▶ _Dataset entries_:
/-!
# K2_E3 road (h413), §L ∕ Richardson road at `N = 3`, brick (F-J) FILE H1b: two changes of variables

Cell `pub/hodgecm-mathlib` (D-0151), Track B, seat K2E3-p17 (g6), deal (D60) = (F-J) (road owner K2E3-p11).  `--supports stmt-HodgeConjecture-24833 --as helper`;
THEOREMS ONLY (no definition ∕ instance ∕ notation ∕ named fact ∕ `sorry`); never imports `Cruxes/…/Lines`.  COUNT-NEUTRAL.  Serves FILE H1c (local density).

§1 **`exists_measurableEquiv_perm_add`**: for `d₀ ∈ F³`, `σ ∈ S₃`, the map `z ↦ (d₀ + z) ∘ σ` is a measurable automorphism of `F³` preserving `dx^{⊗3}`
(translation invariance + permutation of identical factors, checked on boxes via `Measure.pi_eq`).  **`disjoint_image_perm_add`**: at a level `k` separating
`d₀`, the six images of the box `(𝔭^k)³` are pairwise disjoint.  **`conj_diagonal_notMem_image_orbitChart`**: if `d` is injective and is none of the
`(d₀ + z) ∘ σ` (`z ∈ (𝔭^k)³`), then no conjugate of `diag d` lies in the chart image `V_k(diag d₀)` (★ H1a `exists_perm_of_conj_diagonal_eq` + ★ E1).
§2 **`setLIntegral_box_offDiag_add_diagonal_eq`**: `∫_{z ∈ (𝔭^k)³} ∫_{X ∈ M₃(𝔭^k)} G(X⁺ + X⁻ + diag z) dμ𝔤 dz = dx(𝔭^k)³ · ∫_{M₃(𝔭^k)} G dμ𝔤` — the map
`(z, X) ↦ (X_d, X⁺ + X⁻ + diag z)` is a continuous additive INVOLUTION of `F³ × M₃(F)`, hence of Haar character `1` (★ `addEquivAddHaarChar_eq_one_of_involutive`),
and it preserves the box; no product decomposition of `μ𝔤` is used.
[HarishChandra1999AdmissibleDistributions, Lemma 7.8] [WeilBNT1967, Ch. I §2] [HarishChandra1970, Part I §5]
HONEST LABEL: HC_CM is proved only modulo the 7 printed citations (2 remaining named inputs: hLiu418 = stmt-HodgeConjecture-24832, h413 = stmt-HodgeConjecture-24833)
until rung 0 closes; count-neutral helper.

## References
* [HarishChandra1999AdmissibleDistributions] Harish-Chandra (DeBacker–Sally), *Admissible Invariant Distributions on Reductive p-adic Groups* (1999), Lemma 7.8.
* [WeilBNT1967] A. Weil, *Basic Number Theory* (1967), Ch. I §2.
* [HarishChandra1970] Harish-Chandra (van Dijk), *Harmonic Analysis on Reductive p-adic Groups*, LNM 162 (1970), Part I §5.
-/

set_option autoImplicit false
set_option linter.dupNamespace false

▶ _Required work_: Line by line, reproduce the records above exactly.

▶ _Reply to the task_:
/-!
# K2_E3 road (h413), §L ∕ Richardson road at `N = 3`, brick (F-J) FILE H1b: two changes of variables

Cell `pub/hodgecm-mathlib` (D-0151), Track B, seat K2E3-p17 (g6), deal (D60) = (F-J) (road owner K2E3-p11).  `--supports stmt-HodgeConjecture-24833 --as helper`;
THEOREMS ONLY (no definition ∕ instance ∕ notation ∕ named fact ∕ `sorry`); never imports `Cruxes/…/Lines`.  COUNT-NEUTRAL.  Serves FILE H1c (local density).

§1 **`exists_measurableEquiv_perm_add`**: for `d₀ ∈ F³`, `σ ∈ S₃`, the map `z ↦ (d₀ + z) ∘ σ` is a measurable automorphism of `F³` preserving `dx^{⊗3}`
(translation invariance + permutation of identical factors, checked on boxes via `Measure.pi_eq`).  **`disjoint_image_perm_add`**: at a level `k` separating
`d₀`, the six images of the box `(𝔭^k)³` are pairwise disjoint.  **`conj_diagonal_notMem_image_orbitChart`**: if `d` is injective and is none of the
`(d₀ + z) ∘ σ` (`z ∈ (𝔭^k)³`), then no conjugate of `diag d` lies in the chart image `V_k(diag d₀)` (★ H1a `exists_perm_of_conj_diagonal_eq` + ★ E1).
§2 **`setLIntegral_box_offDiag_add_diagonal_eq`**: `∫_{z ∈ (𝔭^k)³} ∫_{X ∈ M₃(𝔭^k)} G(X⁺ + X⁻ + diag z) dμ𝔤 dz = dx(𝔭^k)³ · ∫_{M₃(𝔭^k)} G dμ𝔤` — the map
`(z, X) ↦ (X_d, X⁺ + X⁻ + diag z)` is a continuous additive INVOLUTION of `F³ × M₃(F)`, hence of Haar character `1` (★ `addEquivAddHaarChar_eq_one_of_involutive`),
and it preserves the box; no product decomposition of `μ𝔤` is used.
[HarishChandra1999AdmissibleDistributions, Lemma 7.8] [WeilBNT1967, Ch. I §2] [HarishChandra1970, Part I §5]
HONEST LABEL: HC_CM is proved only modulo the 7 printed citations (2 remaining named inputs: hLiu418 = stmt-HodgeConjecture-24832, h413 = stmt-HodgeConjecture-24833)
until rung 0 closes; count-neutral helper.

## References
* [HarishChandra1999AdmissibleDistributions] Harish-Chandra (DeBacker–Sally), *Admissible Invariant Distributions on Reductive p-adic Groups* (1999), Lemma 7.8.
* [WeilBNT1967] A. Weil, *Basic Number Theory* (1967), Ch. I §2.
* [HarishChandra1970] Harish-Chandra (van Dijk), *Harmonic Analysis on Reductive p-adic Groups*, LNM 162 (1970), Part I §5.
-/

set_option autoImplicit false
set_option linter.dupNamespace false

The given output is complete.